* **TASK DETAILS**: In the entries that follow, copy exactly each line from the first through the line with "For a parametrised".
▬▬▬▬▬▬▬▬▬▬
import Summits.KontsevichZagierPeriods.KontsevichZagierPeriods.Theorems.SoloInformedParamCoin
import Summits.KontsevichZagierPeriods.KontsevichZagierPeriods.Theorems.SoloInformedTameMapFamilies
import HarnessLib

/-!
# Admissibility of a parametrised term is `ℚ`-semialgebraic in the parameter

For a parametrised term `T : SoloInformedPTerm K d` the sets of parameters `p` at which `T` is
functional, bounded, admissible are `ℚ`-semialgebraic (`isSemialgebraic_setOf_functional`,
`…_bounded`, `…_adm`), as is `{p | T.fibre p = T'.fibre p}`. The proofs put each predicate in
block form (quantifier blocks over `ℝ^m`, atoms `u ∘ σ ∈ S` for re-indexings `σ`) and apply
Tarski–Seidenberg projection (`soloInformed_isSemialgebraic_setOf_forall_block` / `exists_block`).
The re-indexing `soloSnocIdx` realises `Fin.snoc x (w i)` inside a block `((p, x), w)`.

References: [cite: BochnakCosteRoy1998, Prop. 2.2.4, Thm. 2.2.1];
[cite: KontsevichZagier2001, §1.1].
-/

noncomputable section

open Set MeasureTheory MvPolynomial Literature.ModelTheory.ExponentialFields
  Literature.NumberTheory.Transcendental

namespace Summit.KontsevichZagierPeriods.KontsevichZagierPeriods.Theorems

/-- `{u | |u a| ≤ u b}` is `ℚ`-semialgebraic. [cite: BochnakCosteRoy1998, Def. 2.1.4] -/
theorem soloInformed_isSemialgebraic_setOf_abs_coord_le {ι : Type*} (a b : ι) :
    IsSemialgebraic ℚ {u : ι → ℝ | |u a| ≤ u b} := by
  have hset : {u : ι → ℝ | |u a| ≤ u b} =
      {u | aeval u (-(X b) : MvPolynomial ι ℚ) ≤ aeval u (X a : MvPolynomial ι ℚ)} ∩
      {u | aeval u (X a : MvPolynomial ι ℚ) ≤ aeval u (X b : MvPolynomial ι ℚ)} := by
    ext u
    simp only [mem_setOf_eq, mem_inter_iff, map_neg, aeval_X, abs_le]
  rw [hset]
  exact (isSemialgebraic_setOf_eval_le _ _).inter (isSemialgebraic_setOf_eval_le _ _)

/-- `{u | u a = u b + u c}` is `ℚ`-semialgebraic. [cite: BochnakCosteRoy1998, Def. 2.1.4] -/
theorem soloInformed_isSemialgebraic_setOf_coord_eq_add {ι : Type*} (a b c : ι) :
    IsSemialgebraic ℚ {u : ι → ℝ | u a = u b + u c} := by
  have hset : {u : ι → ℝ | u a = u b + u c} =
      {u | aeval u (X a - X b - X c : MvPolynomial ι ℚ) = 0} := by
    ext u
    simp only [mem_setOf_eq, map_sub, aeval_X]
    constructor <;> intro h' <;> linarith
  rw [hset]
  exact isSemialgebraic_setOf_eval_eq_zero _

namespace SoloInformedPTerm

variable {K : Type} {d : ℕ}

/-- The re-indexing realising `Fin.snoc x (w i)` inside the block `((p, x), w)`.
[cite: BochnakCosteRoy1998, Prop. 2.2.4] -/
def soloSnocIdx (K : Type) (d m : ℕ) (i : Fin m) : K ⊕ Fin (d + 1) → (K ⊕ Fin d) ⊕ Fin m :=
  Sum.elim (fun k => Sum.inl (Sum.inl k)) (Fin.snoc (fun j => Sum.inl (Sum.inr j)) (Sum.inr i))

/-- What `soloSnocIdx` does. [cite: BochnakCosteRoy1998, Prop. 2.2.4] -/
theorem sumElim_comp_snocIdx {m : ℕ} (p : K → ℝ) (x : Fin d → ℝ) (w : Fin m → ℝ) (i : Fin m) :
    Sum.elim (Sum.elim p x) w ∘ soloSnocIdx K d m i = Sum.elim p (Fin.snoc x (w i)) := by
  simp only [soloSnocIdx, Sum.comp_elim, Fin.comp_snoc]
  rfl

/-- Membership form of `sumElim_comp_snocIdx`. [cite: BochnakCosteRoy1998, Prop. 2.2.4] -/
theorem comp_snocIdx_mem_iff {m : ℕ} (T : SoloInformedPTerm K d) (p : K → ℝ) (x : Fin d → ℝ)
    (w : Fin m → ℝ) (i : Fin m) :
    Sum.elim (Sum.elim p x) w ∘ soloSnocIdx K d m i ∈ T.G ↔ Fin.snoc x (w i) ∈ T.gfibre p := by
  rw [sumElim_comp_snocIdx]
  rfl

/-! ### Functionality -/

/-- Block form of functionality. [cite: BochnakCosteRoy1998, Def. 2.2.5] -/
theorem functional_iff_block (T : SoloInformedPTerm K d) (p : K → ℝ) :
    T.SoloInformedFunctional p ↔ ∀ x : Fin d → ℝ, x ∈ T.fibre p →
      (∃ t : Fin 1 → ℝ, Fin.snoc x (t 0) ∈ T.gfibre p) ∧
      ∀ w : Fin 2 → ℝ, Fin.snoc x (w 0) ∈ T.gfibre p → Fin.snoc x (w 1) ∈ T.gfibre p →
        w 0 = w 1 := by
  refine forall₂_congr fun x _ => and_congr ?_ ?_
  · exact ⟨fun ⟨t, ht⟩ => ⟨fun _ => t, ht⟩, fun ⟨t, ht⟩ => ⟨t 0, ht⟩⟩
  · refine ⟨fun h w h0 h1 => h _ _ h0 h1, fun h t t' ht ht' => ?_⟩
    have := h ![t, t'] (by simpa using ht) (by simpa using ht')
    simpa using this

/-- **`{p | T is functional at p}` is `ℚ`-semialgebraic.**
[cite: BochnakCosteRoy1998, Prop. 2.2.4] -/
theorem isSemialgebraic_setOf_functional [Finite K] (T : SoloInformedPTerm K d) :
    IsSemialgebraic ℚ {p : K → ℝ | T.SoloInformedFunctional p} := by
  have hE : IsSemialgebraic ℚ {u : (K ⊕ Fin d) ⊕ Fin 1 → ℝ | u ∘ soloSnocIdx K d 1 0 ∈ T.G} :=
    T.hG.preimage_comp _
  have hU : IsSemialgebraic ℚ {u : (K ⊕ Fin d) ⊕ Fin 2 → ℝ |
      u ∘ soloSnocIdx K d 2 0 ∈ T.G → u ∘ soloSnocIdx K d 2 1 ∈ T.G →
        u (Sum.inr 0) = u (Sum.inr 1)} :=
    soloInformed_isSemialgebraic_setOf_imp (T.hG.preimage_comp _)
      (soloInformed_isSemialgebraic_setOf_imp (T.hG.preimage_comp _)
        (soloInformed_isSemialgebraic_setOf_coord_eq _ _))
  have hA : IsSemialgebraic ℚ {v : K ⊕ Fin d → ℝ | v ∈ T.S →
      (∃ t : Fin 1 → ℝ, Sum.elim v t ∈ {u | u ∘ soloSnocIdx K d 1 0 ∈ T.G}) ∧
      ∀ w : Fin 2 → ℝ, Sum.elim v w ∈ {u : (K ⊕ Fin d) ⊕ Fin 2 → ℝ |
        u ∘ soloSnocIdx K d 2 0 ∈ T.G → u ∘ soloSnocIdx K d 2 1 ∈ T.G →
          u (Sum.inr 0) = u (Sum.inr 1)}} :=
    soloInformed_isSemialgebraic_setOf_imp T.hS
      (soloInformed_isSemialgebraic_setOf_and
        (soloInformed_isSemialgebraic_setOf_exists_block hE fun _ => Iff.rfl)
        (soloInformed_isSemialgebraic_setOf_forall_block hU fun _ => Iff.rfl))
  have hset : {p : K → ℝ | T.SoloInformedFunctional p} = {p | ∀ x : Fin d → ℝ, x ∈ T.fibre p →
      (∃ t : Fin 1 → ℝ, Fin.snoc x (t 0) ∈ T.gfibre p) ∧
      ∀ w : Fin 2 → ℝ, Fin.snoc x (w 0) ∈ T.gfibre p → Fin.snoc x (w 1) ∈ T.gfibre p →
        w 0 = w 1} := by
    ext p
    exact T.functional_iff_block p
  rw [hset]
  refine soloInformed_isSemialgebraic_setOf_forall_fibre hA fun p x => ?_
  simp only [mem_setOf_eq, comp_snocIdx_mem_iff, mem_fibre, Sum.elim_inr]

/-! ### Boundedness and admissibility -/

/-- Block form of boundedness. [cite: KontsevichZagier2001, §1.1] -/
theorem bounded_iff_block (T : SoloInformedPTerm K d) (p : K → ℝ) :
    T.SoloInformedBounded p ↔ ∃ M : Fin 1 → ℝ,
      (∀ x : Fin d → ℝ, x ∈ T.fibre p → ∀ i, |x i| ≤ M 0) ∧
      ∀ (x : Fin d → ℝ) (w : Fin 1 → ℝ), x ∈ T.fibre p → Fin.snoc x (w 0) ∈ T.gfibre p →
        |w 0| ≤ M 0 := by
  constructor
  · rintro ⟨M, h₁, h₂⟩
    exact ⟨fun _ => M, h₁, fun x w hx hw => h₂ x hx _ hw⟩
  · rintro ⟨M, h₁, h₂⟩
    exact ⟨M 0, h₁, fun x hx t ht => h₂ x (fun _ => t) hx ht⟩

/-- Membership in the domain family of a pullback along `Sum.inl`.
[cite: BochnakCosteRoy1998, Prop. 2.2.4] -/
theorem sumElim_mem_pullback_inl_S_iff {m : ℕ} (T : SoloInformedPTerm K d) (p : K → ℝ)
    (M : Fin m → ℝ) (x : Fin d → ℝ) :
    Sum.elim (Sum.elim p M) x ∈ (T.pullback (Sum.inl : K → K ⊕ Fin m)).S ↔ x ∈ T.fibre p := by
  rw [← mem_fibre, fibre_pullback, Sum.elim_comp_inl]

/-- Membership in the graph family of a pullback along `Sum.inl`.
[cite: BochnakCosteRoy1998, Prop. 2.2.4] -/
theorem sumElim_mem_pullback_inl_G_iff {m : ℕ} (T : SoloInformedPTerm K d) (p : K → ℝ)
    (M : Fin m → ℝ) (z : Fin (d + 1) → ℝ) :
    Sum.elim (Sum.elim p M) z ∈ (T.pullback (Sum.inl : K → K ⊕ Fin m)).G ↔ z ∈ T.gfibre p := by
  rw [← mem_gfibre, gfibre_pullback, Sum.elim_comp_inl]

/-- **`{p | T is bounded at p}` is `ℚ`-semialgebraic.** [cite: BochnakCosteRoy1998, Prop. 2.2.4] -/
theorem isSemialgebraic_setOf_bounded [Finite K] (T : SoloInformedPTerm K d) :
    IsSemialgebraic ℚ {p : K → ℝ | T.SoloInformedBounded p} := by
  let T' := T.pullback (Sum.inl : K → K ⊕ Fin 1)
  have hB₁ : IsSemialgebraic ℚ {u : (K ⊕ Fin 1) ⊕ Fin d → ℝ |
      u ∈ T'.S → ∀ i : Fin d, |u (Sum.inr i)| ≤ u (Sum.inl (Sum.inr 0))} :=
    soloInformed_isSemialgebraic_setOf_imp T'.hS
      (soloInformed_isSemialgebraic_setOf_forall fun i =>
        soloInformed_isSemialgebraic_setOf_abs_coord_le _ _)
  have hB₂ : IsSemialgebraic ℚ {y : ((K ⊕ Fin 1) ⊕ Fin d) ⊕ Fin 1 → ℝ |
      y ∘ Sum.inl ∈ T'.S → y ∘ soloSnocIdx (K ⊕ Fin 1) d 1 0 ∈ T'.G →
        |y (Sum.inr 0)| ≤ y (Sum.inl (Sum.inl (Sum.inr 0)))} :=
    soloInformed_isSemialgebraic_setOf_imp (T'.hS.preimage_comp _)
      (soloInformed_isSemialgebraic_setOf_imp (T'.hG.preimage_comp _)
        (soloInformed_isSemialgebraic_setOf_abs_coord_le _ _))
  have hB : IsSemialgebraic ℚ {v : K ⊕ Fin 1 → ℝ |
      (∀ x : Fin d → ℝ, Sum.elim v x ∈ {u : (K ⊕ Fin 1) ⊕ Fin d → ℝ |
        u ∈ T'.S → ∀ i : Fin d, |u (Sum.inr i)| ≤ u (Sum.inl (Sum.inr 0))}) ∧
      ∀ x : Fin d → ℝ, Sum.elim v x ∈ {u : (K ⊕ Fin 1) ⊕ Fin d → ℝ | ∀ w : Fin 1 → ℝ,
        Sum.elim u w ∈ {y : ((K ⊕ Fin 1) ⊕ Fin d) ⊕ Fin 1 → ℝ |
          y ∘ Sum.inl ∈ T'.S → y ∘ soloSnocIdx (K ⊕ Fin 1) d 1 0 ∈ T'.G →
            |y (Sum.inr 0)| ≤ y (Sum.inl (Sum.inl (Sum.inr 0)))}}} :=
    soloInformed_isSemialgebraic_setOf_and
      (soloInformed_isSemialgebraic_setOf_forall_block hB₁ fun _ => Iff.rfl)
      (soloInformed_isSemialgebraic_setOf_forall_block
        (soloInformed_isSemialgebraic_setOf_forall_block hB₂ fun _ => Iff.rfl) fun _ => Iff.rfl)
  have hset : {p : K → ℝ | T.SoloInformedBounded p} = {p | ∃ M : Fin 1 → ℝ,
      (∀ x : Fin d → ℝ, x ∈ T.fibre p → ∀ i, |x i| ≤ M 0) ∧
      ∀ (x : Fin d → ℝ) (w : Fin 1 → ℝ), x ∈ T.fibre p → Fin.snoc x (w 0) ∈ T.gfibre p →
        |w 0| ≤ M 0} := by
    ext p
    exact T.bounded_iff_block p
  rw [hset]
  refine soloInformed_isSemialgebraic_setOf_exists_block hB fun p => exists_congr fun M => ?_
  simp only [mem_setOf_eq, Sum.elim_comp_inl, comp_snocIdx_mem_iff, sumElim_mem_pullback_inl_S_iff,
    gfibre_pullback, mem_gfibre, Sum.elim_inl, Sum.elim_inr, T']

/-- **`{p | T is admissible at p}` is `ℚ`-semialgebraic.**
[cite: BochnakCosteRoy1998, Prop. 2.2.4] -/
theorem isSemialgebraic_setOf_adm [Finite K] (T : SoloInformedPTerm K d) :
    IsSemialgebraic ℚ {p : K → ℝ | T.SoloInformedAdm p} :=
  soloInformed_isSemialgebraic_setOf_and T.isSemialgebraic_setOf_functional
    T.isSemialgebraic_setOf_bounded

/-- `{p | T.fibre p = T'.fibre p}` is `ℚ`-semialgebraic. [cite: BochnakCosteRoy1998, Prop. 2.2.4] -/
theorem isSemialgebraic_setOf_fibre_eq [Finite K] (T T' : SoloInformedPTerm K d) :
    IsSemialgebraic ℚ {p : K → ℝ | T.fibre p = T'.fibre p} := by
  have hset : {p : K → ℝ | T.fibre p = T'.fibre p} = {p | ∀ x, x ∈ T.fibre p ↔ x ∈ T'.fibre p} := by
    ext p
    exact Set.ext_iff
  rw [hset]
  exact soloInformed_isSemialgebraic_setOf_forall_fibre (T := {w | w ∈ T.S ↔ w ∈ T'.S})
    (soloInformed_isSemialgebraic_setOf_iff T.hS T'.hS) fun p x => Iff.rfl

/-! ### The additivity clause of move (1b) -/

/-- The graph-additivity clause `g = g₁ + g₂ on the fibre of T`, in block form.
[cite: KontsevichZagier2001, §1.2 rule (1)] -/
def SoloInformedAddClause (T T₁ T₂ : SoloInformedPTerm K d) (p : K → ℝ) : Prop :=
  ∀ (x : Fin d → ℝ) (w : Fin 3 → ℝ), x ∈ T.fibre p → Fin.snoc x (w 0) ∈ T.gfibre p →
    Fin.snoc x (w 1) ∈ T₁.gfibre p → Fin.snoc x (w 2) ∈ T₂.gfibre p → w 0 = w 1 + w 2

/-- **The additivity clause is `ℚ`-semialgebraic in the parameter.**
[cite: BochnakCosteRoy1998, Prop. 2.2.4] -/
theorem isSemialgebraic_setOf_addClause [Finite K] (T T₁ T₂ : SoloInformedPTerm K d) :
    IsSemialgebraic ℚ {p : K → ℝ | SoloInformedAddClause T T₁ T₂ p} := by
  have hC : IsSemialgebraic ℚ {u : (K ⊕ Fin d) ⊕ Fin 3 → ℝ | u ∘ Sum.inl ∈ T.S →
      u ∘ soloSnocIdx K d 3 0 ∈ T.G → u ∘ soloSnocIdx K d 3 1 ∈ T₁.G →
        u ∘ soloSnocIdx K d 3 2 ∈ T₂.G → u (Sum.inr 0) = u (Sum.inr 1) + u (Sum.inr 2)} :=
    soloInformed_isSemialgebraic_setOf_imp (T.hS.preimage_comp _)
      (soloInformed_isSemialgebraic_setOf_imp (T.hG.preimage_comp _)
        (soloInformed_isSemialgebraic_setOf_imp (T₁.hG.preimage_comp _)
          (soloInformed_isSemialgebraic_setOf_imp (T₂.hG.preimage_comp _)
            (soloInformed_isSemialgebraic_setOf_coord_eq_add _ _ _))))
  refine soloInformed_isSemialgebraic_setOf_forall_fibre
    (soloInformed_isSemialgebraic_setOf_forall_block hC fun _ => Iff.rfl) fun p x => ?_
  simp only [mem_setOf_eq, Sum.elim_comp_inl, comp_snocIdx_mem_iff, Sum.elim_inr, mem_fibre]

/-- Semantics of the additivity clause: graph values add on the common fibre.
[cite: KontsevichZagier2001, §1.2 rule (1)] -/
theorem gval_eq_add_of_addClause {T T₁ T₂ : SoloInformedPTerm K d} {p : K → ℝ}
    (h : SoloInformedAddClause T T₁ T₂ p) (hT : T.SoloInformedFunctional p)
    (hT₁ : T₁.SoloInformedFunctional p) (hT₂ : T₂.SoloInformedFunctional p) {x : Fin d → ℝ}
    (hx : x ∈ T.fibre p) (hx₁ : x ∈ T₁.fibre p) (hx₂ : x ∈ T₂.fibre p) :
    T.gval p x = T₁.gval p x + T₂.gval p x := by
  have := h x ![T.gval p x, T₁.gval p x, T₂.gval p x] hx
    (by simpa using snoc_gval_mem hT hx) (by simpa using snoc_gval_mem hT₁ hx₁)
    (by simpa using snoc_gval_mem hT₂ hx₂)
  simpa using this

/-- The additivity clause holds when the three graphs over the fibre of `T` are graphs of
functions `g = g₁ + g₂`. [cite: KontsevichZagier2001, §1.2 rule (1)] -/
theorem addClause_of_graphs {T T₁ T₂ : SoloInformedPTerm K d} {p : K → ℝ}
    {g g₁ g₂ : (Fin d → ℝ) → ℝ} (hg : ∀ x ∈ T.fibre p, ∀ t, Fin.snoc x t ∈ T.gfibre p ↔ t = g x)
    (hg₁ : ∀ x ∈ T.fibre p, ∀ t, Fin.snoc x t ∈ T₁.gfibre p ↔ t = g₁ x)
    (hg₂ : ∀ x ∈ T.fibre p, ∀ t, Fin.snoc x t ∈ T₂.gfibre p ↔ t = g₂ x)
    (hadd : ∀ x ∈ T.fibre p, g x = g₁ x + g₂ x) : SoloInformedAddClause T T₁ T₂ p := by
  intro x w hx h0 h1 h2
  rw [(hg x hx _).1 h0, (hg₁ x hx _).1 h1, (hg₂ x hx _).1 h2]
  exact hadd x hx

end SoloInformedPTerm

end Summit.KontsevichZagierPeriods.KontsevichZagierPeriods.Theorems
▬▬▬▬▬▬▬▬▬▬
* **REPLY TO THE EXERCISE**:
import Summits.KontsevichZagierPeriods.KontsevichZagierPeriods.Theorems.SoloInformedParamCoin
import Summits.KontsevichZagierPeriods.KontsevichZagierPeriods.Theorems.SoloInformedTameMapFamilies
import HarnessLib

/-!
# Admissibility of a parametrised term is `ℚ`-semialgebraic in the parameter

For a parametrised term `T : SoloInformedPTerm K d` the sets of parameters `p` at which `T` is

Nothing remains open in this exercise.